Many efforts to help programmers to implement best practices in their
code have been made, being Python’s
PEP 8 and
Ruby’s Rubocop Style
Guide

some of the most popular examples. Linting
tools
are also
of the essence for this task, as they provide a dynamic way for
programmers to check if their code is following all the established
conventions.

So far, it seems like the standardization problems can be easily solved
and never again a bunch of crazy programmers will make a mess out of
something.

"Rambo"

Figure 1. It’s all good

But wait a minute…​ Is there any other activity involving a creative
process that programmers frequently do? Oh yes, we have
Git commit messages.

Most Git repositories have messy logs

Thanks to the Continuous Hacking
service we offer at Fluid Attacks, we get to see Git repositories
from different organizations in several countries. A vast majority of
these repositories have messy logs.

Such problem can be easily explained: Teams do not stick to a specific
standard when it comes to commit messages and general Git logging.
Programmers just fill out their commit messages the way they personally
think it is best.

You may say:

Ok, logs may be a little messy, but should I really care that much
about them?

The short answer is: Yes, you definitely should.
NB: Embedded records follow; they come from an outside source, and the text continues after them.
import Summits.Ventures.PackingBounds.Configurations.KissingConstructionA
import Summits.Ventures.PackingBounds.Kissing.DimensionFifteen

/-!
# The local arrangement `P₁₅ₐ`: `κ(15) ≥ 2564` in Lean

Framing: lottery ticket; floor = certified bounds/negative ranges. Venture `PackingBounds` (cell
`pub-packcert`, seat `pub-packcert-energy`).

Leech–Sloane's five-layer local arrangement `P₁₅ₐ` (Conway–Sloane, *SPLAG* Ch. 5 §4.3): the central layer is the
Construction A arrangement `P₁₄ₐ` on the `91` tetrads of the Steiner system `S(3,4,14)` (`28 + 16 · 91 = 1484`
vectors), the two adjacent layers are `(c, 0) − ((½)¹⁴, ±½√2)` with `c` in the `[14,9,4]` shortened Hamming code,
resp. in its coset by `(1,1,0¹²)` (`2 · 512`), and the two outer layers consist of the `2 · 28` vectors `(x, ±√2)` with
`x` supported on one pair `{2i, 2i+1}` with entries `±1`. The central sphere touches **`1484 + 1024 + 56 = 2564`**
others — the record lower bound for the kissing number in dimension `15` (SPLAG Table 1.2). Integer model at scale
`2` in `ℤ²⁴` (cells `0..13`, the `√2`-axis doubled on `16, 17`; norm `16`, kissing condition `ip ≤ 8`) with the
pattern vectors of `CL17Vectors.lean`; `S(3,4,14)` is entered from SPLAG's base tetrads, the code as the span of `9`
generators; the kernel checks the tetrad intersections, the minimum distance `4` and the coset weight `≥ 2`.

## References
* J. H. Conway, N. J. A. Sloane, *Sphere Packings, Lattices and Groups*, Ch. 5 §4.3 and Table 1.2. [`ConwaySloane1999`]
-/

namespace Summit.Ventures.PackingBounds.Config.ConsA

open Finset Leech Golay CL17

attribute [local irreducible] consA blockVecs pointVecs

/-! ### Data: `S(3,4,14)` and the `[14,9,4]` code -/

/-- The `91` tetrads of `S(3,4,14)` (SPLAG's thirteen base tetrads on `1…7, 1'…7'` and their cyclic shifts), as
`14`-bit masks. [cite: ConwaySloane1999, Ch. 5 §4.3] -/
def blk14 (b : ℕ) : ℕ :=
  match b with
  | 0 => 39 | 1 => 267 | 2 => 83 | 3 => 8323 | 4 => 1539 | 5 => 6147 | 6 => 29 | 7 => 197 | 8 => 8453 | 9 => 2565
  | 10 => 5125 | 11 => 105 | 12 => 2185 | 13 => 4617 | 14 => 9225 | 15 => 4145 | 16 => 1169 | 17 => 2321 | 18 => 8721
  | 19 => 673 | 20 => 1313 | 21 => 10273 | 22 => 833 | 23 => 3137 | 24 => 12353 | 25 => 4481 | 26 => 78 | 27 => 534
  | 28 => 390 | 29 => 3078 | 30 => 12294 | 31 => 58 | 32 => 650 | 33 => 5130 | 34 => 10250 | 35 => 2194 | 36 => 4370
  | 37 => 9234 | 38 => 8290 | 39 => 1186 | 40 => 2338 | 41 => 4642 | 42 => 4290 | 43 => 1346 | 44 => 2626 | 45 => 8962
  | 46 => 1068 | 47 => 8332 | 48 => 780 | 49 => 6156 | 50 => 116 | 51 => 4244 | 52 => 1300 | 53 => 10260 | 54 => 2212
  | 55 => 4388 | 56 => 8740 | 57 => 2372 | 58 => 4676 | 59 => 9284 | 60 => 1668 | 61 => 2136 | 62 => 408 | 63 => 1560
  | 64 => 12312 | 65 => 4264 | 66 => 8488 | 67 => 2600 | 68 => 1224 | 69 => 4424 | 70 => 8776 | 71 => 3336
  | 72 => 8368 | 73 => 816 | 74 => 3120 | 75 => 720 | 76 => 8528 | 77 => 5200 | 78 => 6672 | 79 => 480 | 80 => 1632
  | 81 => 6240 | 82 => 13344 | 83 => 10432 | 84 => 2944 | 85 => 9600 | 86 => 12928 | 87 => 7296 | 88 => 5888
  | 89 => 14592 | 90 => 11776
  | _ => 0

/-- Generators of a `[14,9,4]` code (the `[16,11,4]` extended Hamming code `RM(2,4)` shortened twice). -/
def ham14gen (b : ℕ) : ℕ :=
  match b with
  | 0 => 15 | 1 => 51 | 2 => 85 | 3 => 150 | 4 => 771 | 5 => 1285 | 6 => 2310 | 7 => 4369 | 8 => 8466
  | _ => 0

/-- `XOR` of the generators selected by the bits of `m`, using the first `j` generators. -/
def hamAux : ℕ → ℕ → ℕ
  | 0, _ => 0
  | j + 1, m => (if m.testBit j then ham14gen j else 0) ^^^ hamAux j m

/-- The codeword with coordinates `m < 512`. -/
def ham14 (m : ℕ) : ℕ := hamAux 9 m

/-- `hamAux` is additive. -/
theorem hamAux_xor (j m m' : ℕ) : hamAux j (m ^^^ m') = hamAux j m ^^^ hamAux j m' := by
  induction j with
  | zero => simp [hamAux]
  | succ j ih =>
    simp only [hamAux, Nat.testBit_xor, ih]
    cases m.testBit j <;> cases m'.testBit j <;> simp [Nat.xor_assoc, Nat.xor_left_comm]

/-- `ham14` is additive. -/
theorem ham14_xor (m m' : ℕ) : ham14 (m ^^^ m') = ham14 m ^^^ ham14 m' := hamAux_xor 9 m m'

set_option maxRecDepth 100000 in
set_option maxHeartbeats 2000000 in
/-- The tetrads have `4` points `< 14` and meet pairwise in `≤ 2` points (kernel check, `91 · 91` bit counts). -/
theorem blk14_facts : (∀ b < 91, popK 24 24 (blk14 b) = 4 ∧ blk14 b < 2 ^ 14) ∧
    ∀ b < 91, ∀ b' < 91, b = b' ∨ popK 24 24 (blk14 b &&& blk14 b') ≤ 2 := by
  constructor <;> decide +kernel

set_option maxRecDepth 100000 in
/-- The code: words `< 2¹⁴`, minimum distance `4`, and the coset by `(1,1,0¹²)` has minimum weight `2`. -/
theorem ham14_facts : ∀ m < 512, ham14 m < 2 ^ 14 ∧ (m = 0 ∨ 4 ≤ popK 24 24 (ham14 m)) ∧
    2 ≤ popK 24 24 (ham14 m ^^^ 3) := by
  decide +kernel

/-! ### The layers -/

/-- The `14` cells of `ℝ¹⁴`. -/
def cells14 : Finset (Fin 24) := univ.filter fun j => j.val < 14

/-- `cells14 ⊆ cells`. -/
theorem cells14_sub : cells14 ⊆ cells := fun j hj => by
  rw [cells14, mem_filter] at hj; exact mem_cells.mpr (by omega)

/-- `|cells14| = 14`. -/
theorem card_cells14 : cells14.card = 14 := by decide

/-- The sign vector of the word `c` on the `14` cells with `√2`-axis value `e`. -/
def lvec (c : ℕ) (e : ℤ) : Fin 24 → ℤ := pvec cells14 (fun j => c.testBit j.val) 1 e

/-- Two layer vectors: `ip = 14 − 2 · #{cells where the words differ} + 2 e e'`. -/
theorem ip_lvec (c c' : ℕ) (e e' : ℤ) : ip (lvec c e) (lvec c' e') =
    14 - 2 * ((cells14.filter fun j => (c ^^^ c').testBit j.val = true).card : ℤ) + 2 * e * e' := by
  rw [lvec, lvec, ip_pvec_pvec cells14_sub cells14_sub, Finset.inter_self, card_cells14]
  have : (cells14.filter fun j : Fin 24 => (c.testBit j.val ^^ c'.testBit j.val) = true) =
      cells14.filter fun j => (c ^^^ c').testBit j.val = true := by
    congr 1; ext j; rw [Nat.testBit_xor]
  rw [this]; ring

/-- A word `< 2¹⁴` has all its ones among the `14` cells, so the count there is its weight. -/
theorem card_cells14_filter {w : ℕ} (hw : w < 2 ^ 14) :
    (cells14.filter fun j : Fin 24 => w.testBit j.val = true).card = popK 24 24 w := by
  rw [← wt_eq_popK, wt]
  congr 1; ext j
  simp only [cells14, mem_filter, mem_univ, true_and, supp]
  constructor
  · exact fun h => h.2
  · exact fun h => ⟨val_lt_of_mem_supp_lt hw (by simpa [supp] using h), h⟩

/-- `m ⊕ m' < 512` for `m, m' < 512`. -/
theorem xor_lt_512 {m m' : ℕ} (hm : m < 512) (hm' : m' < 512) : m ^^^ m' < 512 := by
  have := Nat.xor_lt_two_pow (n := 9) (by simpa using hm) (by simpa using hm'); simpa using this

/-- Two distinct words of the code differ in `≥ 4` cells. -/
theorem four_le_card_diff {m m' : ℕ} (hm : m < 512) (hm' : m' < 512) (hne : m ≠ m') :
    4 ≤ (cells14.filter fun j : Fin 24 => (ham14 m ^^^ ham14 m').testBit j.val = true).card := by
  obtain ⟨hlt, h4, -⟩ := ham14_facts (m ^^^ m') (xor_lt_512 hm hm')
  rw [← ham14_xor, card_cells14_filter hlt]
  rcases h4 with h0 | h4
  · exact absurd (eq_of_xor_eq_zero h0) hne
  · exact h4

/-- A word of the code and a word of the coset differ in `≥ 2` cells. -/
theorem two_le_card_diff {m m' : ℕ} (hm : m < 512) (hm' : m' < 512) :
    2 ≤ (cells14.filter fun j : Fin 24 => (ham14 m ^^^ (ham14 m' ^^^ 3)).testBit j.val = true).card := by
  obtain ⟨hlt, -, h2⟩ := ham14_facts (m ^^^ m') (xor_lt_512 hm hm')
  have hlt3 : ham14 (m ^^^ m') ^^^ 3 < 2 ^ 14 := by
    have := Nat.xor_lt_two_pow (n := 14) hlt (by norm_num : 3 < 2 ^ 14); simpa using this
  rw [← Nat.xor_assoc, ← ham14_xor, card_cells14_filter hlt3]
  exact h2

/-! ### The four parts -/

/-- Central layer: `P₁₄ₐ` (Construction A on `S(3,4,14)`) at scale `2`, `1484` vectors. [cite: ConwaySloane1999, Ch. 5 §4.3] -/
def central : Finset (Fin 24 → ℤ) := (consA 14 91 blk14).image fun x => (2 : ℤ) • x

/-- Lower layer: sign vectors of the code, axis `−1`, `512` vectors. -/
def layerM : Finset (Fin 24 → ℤ) := (range 512).image fun m => lvec (ham14 m) (-1)

/-- Upper layer: sign vectors of the coset by `(1,1,0¹²)`, axis `+1`, `512` vectors. -/
def layerP : Finset (Fin 24 → ℤ) := (range 512).image fun m => lvec (ham14 m ^^^ 3) 1

/-- Outer layers: `±2` on one pair `{2i, 2i+1}`, axis `±2`, `56` vectors. -/
def outer : Finset (Fin 24 → ℤ) :=
  ((univ : Finset (Fin 7)) ×ˢ (univ : Finset (Bool × Bool × Bool))).image fun q =>
    pvec {⟨2 * q.1.val, by omega⟩, ⟨2 * q.1.val + 1, by omega⟩}
      (fun j => if j.val = 2 * q.1.val then q.2.1 else q.2.2.1) 2 (2 * sgn q.2.2.2)

/-- **The local arrangement `P₁₅ₐ`, integer model** (`2564` vectors of norm `16`). [cite: ConwaySloane1999, Ch. 5 §4.3] -/
def p15a : Finset (Fin 24 → ℤ) := central ∪ layerM ∪ layerP ∪ outer

attribute [irreducible] central layerM layerP outer p15a

/-- Facts of `P₁₄ₐ`. -/
theorem p14a_hyp : (14 ≤ 16) ∧ (∀ b < 91, popK 24 24 (blk14 b) = 4 ∧ blk14 b < 2 ^ 14) ∧
    ∀ b < 91, ∀ b' < 91, b = b' ∨ popK 24 24 (blk14 b &&& blk14 b') ≤ 2 :=
  ⟨by norm_num, blk14_facts.1, blk14_facts.2⟩

/-- Members of the central layer are `2 •` a Construction-A vector: cells `< 14`, axis `0`, norm `16`, entries on
cells of absolute value `≤ 4` with sum `≤ 8`. -/
theorem central_props {x : Fin 24 → ℤ} (hx : x ∈ central) : ∃ y ∈ consA 14 91 blk14, x = (2 : ℤ) • y ∧
    ∃ S : Finset (Fin 24), ∃ f : Fin 24 → Bool, ∃ a : ℤ, (∀ j ∈ S, j.val < 14) ∧ y = pvec S f a 0 ∧
      ((a = 1 ∧ S.card = 4) ∨ (a = 2 ∧ S.card = 1)) := by
  rw [central] at hx
  obtain ⟨y, hy, rfl⟩ := mem_image.mp hx
  refine ⟨y, hy, rfl, ?_⟩
  rw [consA, mem_union] at hy
  rcases hy with hy | hy
  · obtain ⟨b, hb, hyb⟩ := mem_biUnion.mp hy
    rw [mem_range] at hb
    obtain ⟨T, _, rfl⟩ := mem_blockVecs.mp hyb
    exact ⟨_, _, _, fun j hj => val_lt_of_mem_supp_lt (p14a_hyp.2.1 b hb).2 hj, rfl,
      Or.inl ⟨rfl, card_supp_blk p14a_hyp.2.1 hb⟩⟩
  · obtain ⟨j, c, hj, rfl⟩ := mem_pointVecs.mp hy
    exact ⟨_, _, _, fun i hi => by rw [Finset.mem_singleton] at hi; subst hi; exact hj, rfl,
      Or.inr ⟨rfl, Finset.card_singleton j⟩⟩

/-! ### Cardinalities -/

/-- `|central| = 1484`. -/
theorem card_central : central.card = 1484 := by
  rw [central, card_image_of_injective _ (smul_right_injective _ (by norm_num : (2 : ℤ) ≠ 0)),
    card_consA p14a_hyp.1 p14a_hyp.2.1 p14a_hyp.2.2]

/-- Layer vectors determine the word on the cells. -/
theorem lvec_inj {c c' : ℕ} {e e' : ℤ} (h : lvec c e = lvec c' e') :
    (cells14.filter fun j : Fin 24 => (c ^^^ c').testBit j.val = true).card = 0 := by
  obtain ⟨hf, -⟩ := pvec_eq_pvec cells14_sub (by norm_num : (1 : ℤ) ≠ 0) h
  rw [Finset.card_eq_zero, Finset.filter_eq_empty_iff]
  intro j hj
  rw [Nat.testBit_xor, hf j hj]; simp

/-- `|layerM| = 512`. -/
theorem card_layerM : layerM.card = 512 := by
  rw [layerM, card_image_of_injOn]
  · simp
  intro m hm m' hm' h
  simp only [coe_range, Set.mem_Iio] at hm hm'
  by_contra hne
  have := four_le_card_diff hm hm' hne
  rw [lvec_inj h] at this; omega

/-- `|layerP| = 512`. -/
theorem card_layerP : layerP.card = 512 := by
  rw [layerP, card_image_of_injOn]
  · simp
  intro m hm m' hm' h
  simp only [coe_range, Set.mem_Iio] at hm hm'
  by_contra hne
  have h4 := four_le_card_diff hm hm' hne
  have h0 := lvec_inj h
  rw [show ham14 m ^^^ 3 ^^^ (ham14 m' ^^^ 3) = ham14 m ^^^ ham14 m' by
    rw [Nat.xor_assoc, Nat.xor_left_comm 3, Nat.xor_self, Nat.xor_zero]] at h0
  omega

/-- The outer vector with parameters `(i, a, b, t)`. -/
theorem outer_apply (i : Fin 7) (a b t : Bool) :
    let x := pvec {(⟨2 * i.val, by omega⟩ : Fin 24), ⟨2 * i.val + 1, by omega⟩}
      (fun j : Fin 24 => if j.val = 2 * i.val then a else b) 2 (2 * sgn t)
    x ⟨2 * i.val, by omega⟩ = 2 * sgn a ∧ x ⟨2 * i.val + 1, by omega⟩ = 2 * sgn b ∧ x 16 = 2 * sgn t := by
  have hsub : ({(⟨2 * i.val, by omega⟩ : Fin 24), ⟨2 * i.val + 1, by omega⟩} : Finset (Fin 24)) ⊆ cells := by
    intro j hj
    rw [Finset.mem_insert, Finset.mem_singleton] at hj
    rcases hj with rfl | rfl <;> exact mem_cells.mpr (by simp; omega)
  refine ⟨?_, ?_, pvec_apply_16 hsub _ _ _⟩
  · rw [pvec_apply_of_lt _ _ _ _ (by simp; omega), if_pos (by simp)]; simp
  · rw [pvec_apply_of_lt _ _ _ _ (by simp; omega), if_pos (by simp)]
    simp

/-- `|outer| = 56`. -/
theorem card_outer : outer.card = 56 := by
  rw [outer, card_image_of_injective]
  · simp
  rintro ⟨i, a, b, t⟩ ⟨i', a', b', t'⟩ h
  obtain ⟨h1, h2, h3⟩ := outer_apply i a b t
  obtain ⟨h1', h2', h3'⟩ := outer_apply i' a' b' t'
  simp only at h
  have hii : i = i' := by
    by_contra hne
    have hv : (⟨2 * i.val, by omega⟩ : Fin 24).val < 16 := by simp; omega
    have e1 := congrFun h ⟨2 * i.val, by omega⟩
    rw [h1, pvec_apply_of_lt _ _ _ _ hv, if_neg] at e1
    · rcases sgn_cases a with h | h <;> rw [h] at e1 <;> norm_num at e1
    · rw [Finset.mem_insert, Finset.mem_singleton, Fin.ext_iff, Fin.ext_iff]
      simp only; omega
  subst hii
  rw [h] at h1 h2 h3
  rw [h1'] at h1; rw [h2'] at h2; rw [h3'] at h3
  have := sgn_injective (mul_left_cancel₀ (by norm_num : (2 : ℤ) ≠ 0) h1)
  have := sgn_injective (mul_left_cancel₀ (by norm_num : (2 : ℤ) ≠ 0) h2)
  have := sgn_injective (mul_left_cancel₀ (by norm_num : (2 : ℤ) ≠ 0) h3)
  subst_vars; rfl

/-- The value at the `√2`-axis separates the parts: central `0`, lower `−1`, upper `+1`, outer `±2`. -/
theorem apply16_parts {x : Fin 24 → ℤ} :
    (x ∈ central → x 16 = 0) ∧ (x ∈ layerM → x 16 = -1) ∧ (x ∈ layerP → x 16 = 1) ∧
    (x ∈ outer → x 16 = 2 ∨ x 16 = -2) := by
  refine ⟨fun hx => ?_, fun hx => ?_, fun hx => ?_, fun hx => ?_⟩
  · obtain ⟨y, -, rfl, S, f, a, hS, rfl, -⟩ := central_props hx
    have hSc : S ⊆ cells := fun j hj => mem_cells.mpr (by have := hS j hj; omega)
    rw [Pi.smul_apply, pvec_apply_16 hSc]; simp
  · rw [layerM] at hx; obtain ⟨m, _, rfl⟩ := mem_image.mp hx; exact pvec_apply_16 cells14_sub _ _ _
  · rw [layerP] at hx; obtain ⟨m, _, rfl⟩ := mem_image.mp hx; exact pvec_apply_16 cells14_sub _ _ _
  · rw [outer] at hx; obtain ⟨⟨i, a, b, t⟩, _, rfl⟩ := mem_image.mp hx
    rw [(outer_apply i a b t).2.2]
    rcases sgn_cases t with h | h <;> rw [h] <;> simp

/-- **`|P₁₅ₐ| = 1484 + 512 + 512 + 56 = 2564`.** -/
theorem card_p15a : p15a.card = 2564 := by
  have d1 : Disjoint central layerM := Finset.disjoint_left.mpr fun x h1 h2 => by
    have := (apply16_parts.1 h1).symm.trans (apply16_parts.2.1 h2); omega
  have d2 : Disjoint (central ∪ layerM) layerP := by
    rw [disjoint_union_left]
    exact ⟨Finset.disjoint_left.mpr fun x h1 h2 => by
        have := (apply16_parts.1 h1).symm.trans (apply16_parts.2.2.1 h2); omega,
      Finset.disjoint_left.mpr fun x h1 h2 => by
        have := (apply16_parts.2.1 h1).symm.trans (apply16_parts.2.2.1 h2); omega⟩
  have d3 : Disjoint (central ∪ layerM ∪ layerP) outer := by
    rw [disjoint_union_left, disjoint_union_left]
    refine ⟨⟨Finset.disjoint_left.mpr fun x h1 h2 => ?_, Finset.disjoint_left.mpr fun x h1 h2 => ?_⟩,
      Finset.disjoint_left.mpr fun x h1 h2 => ?_⟩
    · have e := apply16_parts.1 h1; rcases apply16_parts.2.2.2 h2 with h | h <;> omega
    · have e := apply16_parts.2.1 h1; rcases apply16_parts.2.2.2 h2 with h | h <;> omega
    · have e := apply16_parts.2.2.1 h1; rcases apply16_parts.2.2.2 h2 with h | h <;> omega
  rw [p15a, card_union_of_disjoint d3, card_union_of_disjoint d2, card_union_of_disjoint d1, card_central,
    card_layerM, card_layerP, card_outer]

end Summit.Ventures.PackingBounds.Config.ConsA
For the long answer, I am first going to number the cons of having messy
Git logs.

Cons

  1. Logs fail to accomplish their purpose:

    Usually, due to vague or incomplete commit messages, a commit
    message log can only be understood by the one who wrote it (just
    like it happens with source code), thus making the log useless.

  2. Reverting becomes a headache:

    If there is not a clear history of your repo, reverting to a
    previous version given the need will always be painful, as you will
    have to decipher such history in order to know to what point you
    want to go back.

  3. Knowing who did what becomes harder:

    Good commit messages express, from a high level perspective, what
    changes were made. Not-so-good commit messages usually have two or
    three words and do not actually tell the reader what was changed,
    forcing him/her to look at the source code.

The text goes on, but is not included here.